Fixed the docs, thanks!. Also, the AbstractFloatSearchScript will be simpler to use. If you want to share the script you use, then it might be further optimized (like using ThreadLocalRandom). Hows the perf now?
On Friday, May 13, 2011 at 4:38 AM, Paul Loy wrote:

Looking through the code it's because it should be:

script.native.sp_rand.type: com.example.RandomOrderingNativeScriptFactory

The documentation is slightly wrong (has extraneous 's' chars and says 'type' rather than 'lang').

On Fri, May 13, 2011 at 2:28 AM, Paul Loy keteracel@gmail.com wrote:

So I put:

scripts.natives.sp_rand.type: com.example.RandomOrderingNativeScriptFactory

into my index settings and that did'nt work. Then I put it into the main settings and it also didn't work.

I get a stack trace:

org.elasticsearch.action.
search.SearchPhaseExecutionException: Failed to execute phase [query_fetch], total failure; shardFailures {[PW79QHCNS1ymKqdcLaICNQ][ugc][0]: SearchParseException[[ugc][0]: from[0],size[1000]: Parse Failure [Failed to parse source [
ò¦²om size$ âqueryò¦©lteredòºcustom_scoreòºmatch_allò»»scriptFsp_randÆlangEnativeó»¦ilterò¡®dò¦©ltersðº´ermò®¥west@1ó»¹»ó»»»]]]; nested: ElasticSearchIllegalArgumentException[Native script [sp_rand] not found]; }
at org.elasticsearch.action.search.type.TransportSearchTypeAction$BaseAsyncAction.onFirstPhaseResult(TransportSearchTypeAction.java:248)
at org.elasticsearch.action.search.type.TransportSearchTypeAction$BaseAsyncAction.access$400(TransportSearchTypeAction.java:75)
at org.elasticsearch.action.search.type.TransportSearchTypeAction$BaseAsyncAction$3.onFailure(TransportSearchTypeAction.java:198)
at org.elasticsearch.search.action.SearchServiceTransportAction.sendExecuteFetch(SearchServiceTransportAction.java:227)
at org.elasticsearch.action.search.type.TransportSearchQueryAndFetchAction$AsyncAction.sendExecuteFirstPhase(TransportSearchQueryAndFetchAction.java:71)
at org.elasticsearch.action.search.type.TransportSearchTypeAction$BaseAsyncAction.performFirstPhase(TransportSearchTypeAction.java:192)
at org.elasticsearch.action.search.type.TransportSearchTypeAction$BaseAsyncAction.access$000(TransportSearchTypeAction.java:75)
at org.elasticsearch.action.search.type.TransportSearchTypeAction$BaseAsyncAction$2.run(TransportSearchTypeAction.java:169)
at java.util.concurrent.ThreadPoolExecutor$Worker.runTask(ThreadPoolExecutor.java:886)
at java.util.concurrent.ThreadPoolExecutor$Worker.run(ThreadPoolExecutor.java:908)
at java.lang.Thread.run(Thread.java:662)

On Fri, May 13, 2011 at 1:28 AM, Paul Loy keteracel@gmail.com wrote:

0.16.1

Ah, I remember seeing that on a changelist / release notes.

Thanks,

On Fri, May 13, 2011 at 12:50 AM, Shay Banon shay.banon@elasticsearch.com wrote:

Which version of elasticsearch are you using? Since 0.16, you can implement custom Java based scripts that will be faster: Elasticsearch Platform — Find real-time answers at scale | Elastic. Might require a sample code integration, I can help.
On Friday, May 13, 2011 at 1:51 AM, Paul Loy wrote:

Profiling our application we see that around 40% of our CPU used is in executing the script part of our customscorequery.

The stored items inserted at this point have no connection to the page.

import Mathlib.NumberTheory.Padics.RingHoms
import Mathlib.NumberTheory.Padics.ProperSpace
import Mathlib.Analysis.Normed.Ring.Units
import Mathlib.Analysis.SpecificLimits.Normed
import Mathlib.Topology.Algebra.Group.Basic
import Mathlib.Topology.MetricSpace.Ultra.Basic
import Mathlib.Topology.MetricSpace.Ultra.TotallySeparated
import Mathlib.GroupTheory.Index
import Mathlib.RingTheory.LocalRing.Basic
import HarnessLib

/-!
# The `p`-adic affine group `Aff(ℤ_p) = ℤ_p ⋊ ℤ_pˣ`: a compact, totally disconnected topological
# group all of whose open subgroups have trivial centraliser

Topic `Literature/GroupTheory/SpecificGroups`.  Classical («folklore») material recorded as a
concrete WITNESS: the group of affine substitutions `x ↦ u x + a` (`a ∈ ℤ_p`, `u ∈ ℤ_pˣ`) of the
`p`-adic integers, with the topology of `ℤ_p × ℤ_p` on the coordinates `(a, u)`, is a compact,
Hausdorff, totally disconnected topological group (a profinite group); its congruence subgroups
`Γ_n = {(a, u) : a ≡ 0, u ≡ 1 (mod pⁿ)}` are open normal of finite index `≥ pⁿ` and form a basis of
neighbourhoods of `1`; and it is SLIM in the sense of Mochizuki ([FrdI] §0 p. 13: «the centraliser
of every open subgroup is trivial»): an element commuting with `(pⁿ, 1)` and `(0, 1 - pⁿ)` is the
identity.  (Reference for the semidirect-product / congruence-subgroup formalism:
L. Ribes, P. Zalesskii, *Profinite Groups*, 2nd ed., Springer 2010, §2.1 and Ex. 2.1.6 (profinite
completions and congruence bases); the slimness computation is elementary and carried out here.)

Citation policy of this file: the `[cite: …]` tags locate the DEFINITION being instantiated —
«slim» topological groups, [SemiAnbd] §0 p. 6 / [FrdI] §0 p. 13 — not a published treatment of
this particular example; the verification that `Aff(ℤ_p)` satisfies it is an elementary
computation carried out here (OUR kernel check, no published claim is asserted).

Purpose in the tree (cell abc-iut, layer L3): a kernel-checked model for the vertex groups of a
semi-graph of anabelioids satisfying the hypotheses of [SemiAnbd] Prop. 3.6 / Thm. 3.7 (companion
file `Literature/AnabelianGeometry/SemiGraphs/Prop36HypothesesWitness.lean`): such vertex groups
must be slim, infinite, with finite quotients of unbounded order.  Mathlib only: no statement of
any IUT paper is touched here.
-/

noncomputable section

namespace Literature.GroupTheory.SpecificGroups

open Topology Filter Set

universe u

variable (p : ℕ) [Fact p.Prime]

/-- The `p`-adic affine group `Aff(ℤ_p)`: pairs `(a, u)` with `a ∈ ℤ_p`, `u ∈ ℤ_pˣ`, i.e. the
substitutions `x ↦ u x + a`; multiplication `(a, u) · (b, w) = (a + u b, u w)`. [cite: MochizukiSemiAnbd2006, §0 p.6] -/
@[ext] structure PadicAffine : Type where
  /-- the translation part `a ∈ ℤ_p` -/
  a : ℤ_[p]
  /-- the linear part `u ∈ ℤ_pˣ` -/
  u : ℤ_[p]ˣ

namespace PadicAffine

variable {p}

/-- Multiplication `(a, u) · (b, w) = (a + u b, u w)` (composition of substitutions). [cite: MochizukiSemiAnbd2006, §0 p.6] -/
instance : Mul (PadicAffine p) := ⟨fun x y => ⟨x.a + (x.u : ℤ_[p]) * y.a, x.u * y.u⟩⟩

/-- The identity substitution `(0, 1)`. [cite: MochizukiSemiAnbd2006, §0 p.6] -/
instance : One (PadicAffine p) := ⟨⟨0, 1⟩⟩

/-- The inverse substitution `(a, u)⁻¹ = (-u⁻¹ a, u⁻¹)`. [cite: MochizukiSemiAnbd2006, §0 p.6] -/
instance : Inv (PadicAffine p) := ⟨fun x => ⟨-(((x.u⁻¹ : ℤ_[p]ˣ) : ℤ_[p]) * x.a), x.u⁻¹⟩⟩

/-- Translation part of a product. [cite: MochizukiSemiAnbd2006, §0 p.6] -/
@[simp] theorem mul_a (x y : PadicAffine p) : (x * y).a = x.a + (x.u : ℤ_[p]) * y.a := rfl

/-- Linear part of a product. [cite: MochizukiSemiAnbd2006, §0 p.6] -/
@[simp] theorem mul_u (x y : PadicAffine p) : (x * y).u = x.u * y.u := rfl

/-- Translation part of `1`. [cite: MochizukiSemiAnbd2006, §0 p.6] -/
@[simp] theorem one_a : (1 : PadicAffine p).a = 0 := rfl

/-- Linear part of `1`. [cite: MochizukiSemiAnbd2006, §0 p.6] -/
@[simp] theorem one_u : (1 : PadicAffine p).u = 1 := rfl

/-- Translation part of an inverse. [cite: MochizukiSemiAnbd2006, §0 p.6] -/
@[simp] theorem inv_a (x : PadicAffine p) :
    x⁻¹.a = -(((x.u⁻¹ : ℤ_[p]ˣ) : ℤ_[p]) * x.a) := rfl

/-- Linear part of an inverse. [cite: MochizukiSemiAnbd2006, §0 p.6] -/
@[simp] theorem inv_u (x : PadicAffine p) : x⁻¹.u = x.u⁻¹ := rfl

/-- `Aff(ℤ_p)` is a group (the semidirect product `ℤ_p ⋊ ℤ_pˣ`). [cite: MochizukiSemiAnbd2006, §0 p.6] -/
instance : Group (PadicAffine p) where
  mul_assoc x y z := by
    ext
    · simp only [mul_a, mul_u, Units.val_mul]; ring
    · simp only [mul_u, mul_assoc]
  one_mul x := by
    ext
    · simp
    · simp
  mul_one x := by
    ext
    · simp
    · simp
  inv_mul_cancel x := by
    ext
    · simp
    · simp

/-! ### Topology: the coordinates `(a, u) ∈ ℤ_p × ℤ_p` -/

/-- The coordinate map `(a, u) ↦ (a, u) ∈ ℤ_p × ℤ_p`. [cite: MochizukiSemiAnbd2006, §0 p.6] -/
def coord (x : PadicAffine p) : ℤ_[p] × ℤ_[p] := (x.a, (x.u : ℤ_[p]))

/-- The coordinate map is injective. [cite: MochizukiSemiAnbd2006, §0 p.6] -/
theorem coord_injective : Function.Injective (coord (p := p)) := by
  intro x y h
  simp only [coord, Prod.mk.injEq] at h
  exact PadicAffine.ext h.1 (Units.ext h.2)

/-- The range of the coordinate map: all `(a, v)` with `v` a unit. [cite: MochizukiSemiAnbd2006, §0 p.6] -/
theorem range_coord : range (coord (p := p)) = {q | IsUnit q.2} := by
  ext q
  constructor
  · rintro ⟨x, rfl⟩
    exact x.u.isUnit
  · intro hq
    exact ⟨⟨q.1, hq.unit⟩, by simp [coord]⟩

/-- The topology of `Aff(ℤ_p)`: induced by the coordinates from `ℤ_p × ℤ_p`. [cite: MochizukiSemiAnbd2006, §0 p.6] -/
instance : TopologicalSpace (PadicAffine p) := TopologicalSpace.induced coord inferInstance

/-- The coordinate map is inducing (by definition of the topology). [cite: MochizukiSemiAnbd2006, §0 p.6] -/
theorem isInducing_coord : IsInducing (coord (p := p)) := ⟨rfl⟩

/-- The coordinate map is an embedding. [cite: MochizukiSemiAnbd2006, §0 p.6] -/
theorem isEmbedding_coord : IsEmbedding (coord (p := p)) := ⟨isInducing_coord, coord_injective⟩

/-- The coordinate map is continuous. [cite: MochizukiSemiAnbd2006, §0 p.6] -/
theorem continuous_coord : Continuous (coord (p := p)) := continuous_induced_dom

/-- The translation part is continuous. [cite: MochizukiSemiAnbd2006, §0 p.6] -/
theorem continuous_a : Continuous fun x : PadicAffine p => x.a :=
  continuous_fst.comp continuous_coord

/-- The linear part, as an element of `ℤ_p`, is continuous. [cite: MochizukiSemiAnbd2006, §0 p.6] -/
theorem continuous_uval : Continuous fun x : PadicAffine p => (x.u : ℤ_[p]) :=
  continuous_snd.comp continuous_coord

/-- The inverse of the linear part, as an element of `ℤ_p`, is continuous (inversion is continuous
on the units of the complete normed ring `ℤ_p`). [cite: MochizukiSemiAnbd2006, §0 p.6] -/
theorem continuous_uinv : Continuous fun x : PadicAffine p => ((x.u⁻¹ : ℤ_[p]ˣ) : ℤ_[p]) := by
  have e : (fun x : PadicAffine p => ((x.u⁻¹ : ℤ_[p]ˣ) : ℤ_[p])) =
      fun x => Ring.inverse (x.u : ℤ_[p]) := by
    funext x
    exact (Ring.inverse_unit x.u).symm
  rw [e]
  refine continuous_iff_continuousAt.2 fun x => ?_
  exact ContinuousAt.comp (f := fun y : PadicAffine p => (y.u : ℤ_[p])) (x := x)
    (NormedRing.inverse_continuousAt x.u) continuous_uval.continuousAt

/-- `Aff(ℤ_p)` is a topological group. [cite: MochizukiSemiAnbd2006, §0 p.6] -/
instance : IsTopologicalGroup (PadicAffine p) where
  continuous_mul := by
    rw [continuous_induced_rng]
    have e : (coord ∘ fun q : PadicAffine p × PadicAffine p => q.1 * q.2) =
        fun q => (q.1.a + (q.1.u : ℤ_[p]) * q.2.a, (q.1.u : ℤ_[p]) * (q.2.u : ℤ_[p])) := by
      funext q
      simp [coord]
    rw [e]
    exact ((continuous_a.comp continuous_fst).add
      ((continuous_uval.comp continuous_fst).mul (continuous_a.comp continuous_snd))).prodMk
      ((continuous_uval.comp continuous_fst).mul (continuous_uval.comp continuous_snd))
  continuous_inv := by
    rw [continuous_induced_rng]
    have e : (coord ∘ fun x : PadicAffine p => x⁻¹) =
        fun x => (-(((x.u⁻¹ : ℤ_[p]ˣ) : ℤ_[p]) * x.a), ((x.u⁻¹ : ℤ_[p]ˣ) : ℤ_[p])) := by
      funext x
      simp [coord]
    rw [e]
    exact (continuous_uinv.mul continuous_a).neg.prodMk continuous_uinv

/-- `Aff(ℤ_p)` is Hausdorff. [cite: MochizukiSemiAnbd2006, §0 p.6] -/
instance : T2Space (PadicAffine p) := isEmbedding_coord.t2Space

/-- `Aff(ℤ_p)` is totally disconnected. [cite: MochizukiSemiAnbd2006, §0 p.6] -/
instance : TotallyDisconnectedSpace (PadicAffine p) :=
  isEmbedding_coord.isTotallyDisconnected_range.mp
    (isTotallyDisconnected_of_totallyDisconnectedSpace _)
import Summits.HubbardSuperconductivity.HubbardSuperconductivity.Theorems.AnisotropyChordTransferFibre3FinXBSym

/-!
# Route `AnisotropyChord` / H0 rotor rung: FIN combined (rows `N₁` + C) certificate at `L = 19` — cell facts, part `j`

Kernel facts `xbcCellAny 19 (49/50) 20 la lb (c, bn) = true` (via the symmetric-table evaluator `xbcCellAnyW` of `…FinXBSym`: `rw [← xbcCellAnyW_eq]; decide +kernel`, zero data) for 1 λ-cells of the per-`L` cover
(`…FinXCCover.xbcCheck`; cell design: p3 g6 (g5 generator) scratch `xbc_design.py`, mirrors `xb_mirror.py`/`xc_mirror.py`); assembled in `…FinXBCNineteen`.
Prover seat `hubbard-h0-rotor-p3` g5; helper for piece A = stmt-HubbardSuperconductivity-23918 of rung 19089 (`--supports`, helper class).
WHAT THIS IS NOT: nothing here proves superconductivity in the Hubbard model (rotor TARGET as worded stays FALSE, g15 verdict); kernel facts for the FIN certificate of two hypotheses (rows `N₁`, C) of ONE conditional reduction.  Tree imports only; no sorry, no new axioms.
-/

set_option linter.dupNamespace false

namespace Summit.HubbardSuperconductivity.HubbardSuperconductivity.Theorems.AnisotropyChord.Transfer.Fibre3

namespace FinXB

set_option maxHeartbeats 4000000 in
/-- kernel fact: cell 23 at `L = 19` (certified, c = (1/2 : ℚ), b = 12/20). [folklore] -/
theorem xbc19_23 : xbcCellAny 19 (49/50 : ℚ) 20 269251353349283 275982637183016 ((1/2 : ℚ), (12 : ℕ)) = true := by
  rw [← xbcCellAnyW_eq]
  decide +kernel

end FinXB

end Summit.HubbardSuperconductivity.HubbardSuperconductivity.Theorems.AnisotropyChord.Transfer.Fibre3
import Summits.CriticalPhenomena.Ising3DConformalLimit.Theorems.EnergyNotSigmaSquaredRungOneAdjacentMergingDefs
import Literature.Probability.LatticeModels.DirInvCorrLength
import HarnessLib

/-!
# Auxiliary lemmas for the stub `stub_assembly` of the line `dominant-shell-concentration`
# (crux `RungOneAdjacentMerging`, item stmt-CriticalPhenomena-11262, route `EnergyNotSigmaSquared`)

General helper lemmas for the assembly of the variance bound
(`Theorems/EnergyNotSigmaSquaredRungOneAdjacentMergingAssembly.lean`, which imports this file), split
off to respect the 400-line limit.  Contents (all elementary; the namespace and the objects `Gc`,
`e₂`, `axisG`, `Bub`, `dens`, `tstep`, `share`, `InfVolWeights`, `HasWindow` are those of
`Theorems/EnergyNotSigmaSquaredRungOneAdjacentMergingDefs.lean`):
* the critical two-point function of `ℤ³`: positivity (`twoPointPlus_pos`, `criticalBeta_pos_holds`),
  evenness (`twoPointPlus_neg`), the Messager–Miracle-Solé sup-norm bound `G(z) ≤ g(n)` for
  `n ≤ ‖z‖_∞` (`twoPointPlus_le_axis_of_mem_sphere`, `twoPointPlus_add_single_le`), `B(L) > 0`,
  `‖e₂‖ = 1`, and one row of the bubble clumping sum `Σ_{v ∈ W} G(u-v)² ≤ B(L)`;
* elementary real inequalities: the CONE REDUCTION of the two-step density
  (`asm_tstep_le`: `tstep x p q ≤ G(x)·X·dens x p·dens x q` once `G(q-p)/G(q) + G(p-q)/G(p) ≤ X`
  and `x` sees `p`, `q` in its toward-cone), the pair bound, the diagonal constant;
* bookkeeping identities for the cell-indexed weights `c(u) = Σ_k 1[u ∈ V_k] g_k(u)`
  (linearity / bilinearity of the first and second sums, the final double sum);
* the CROSS RATIOS lemma `asm_cross` (window regularity at the larger scale for the direct chain,
  MMS + decay separation for the reversed chain), Aizenman–Duminil-Copin 2021 §6.2, case `ℓ > k` of
  the proof of Prop. 6.6.
Helper names carry the prefix `asm_` (the namespace is shared with the other stub files of the line).
No named fact is used; nothing is defined.
-/

noncomputable section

The only script we have is "random()" in order to get a random list of results that match our query.

Wondering if there is any way to optimize this?

Thanks,

Paul.

--

Paul Loy
paul@keteracel.com
http://uk.linkedin.com/in/paulloy

Attachments:

profile.png

--

Paul Loy
paul@keteracel.com
http://uk.linkedin.com/in/paulloy

--

Paul Loy
paul@keteracel.com
http://uk.linkedin.com/in/paulloy

--

Paul Loy
paul@keteracel.com
http://uk.linkedin.com/in/paulloy

Paul_Loy · May 13, 2011, 6:32pm

Thanks Shay.

After reprofiling I don't see the script taking up any cpu cycles any more.
I have to verify that it's functionally correct, but looks like a massive
perf boost.

Now the next biggest cpu usage is in deserializing the source into a
mapon search results - which is now around 30%.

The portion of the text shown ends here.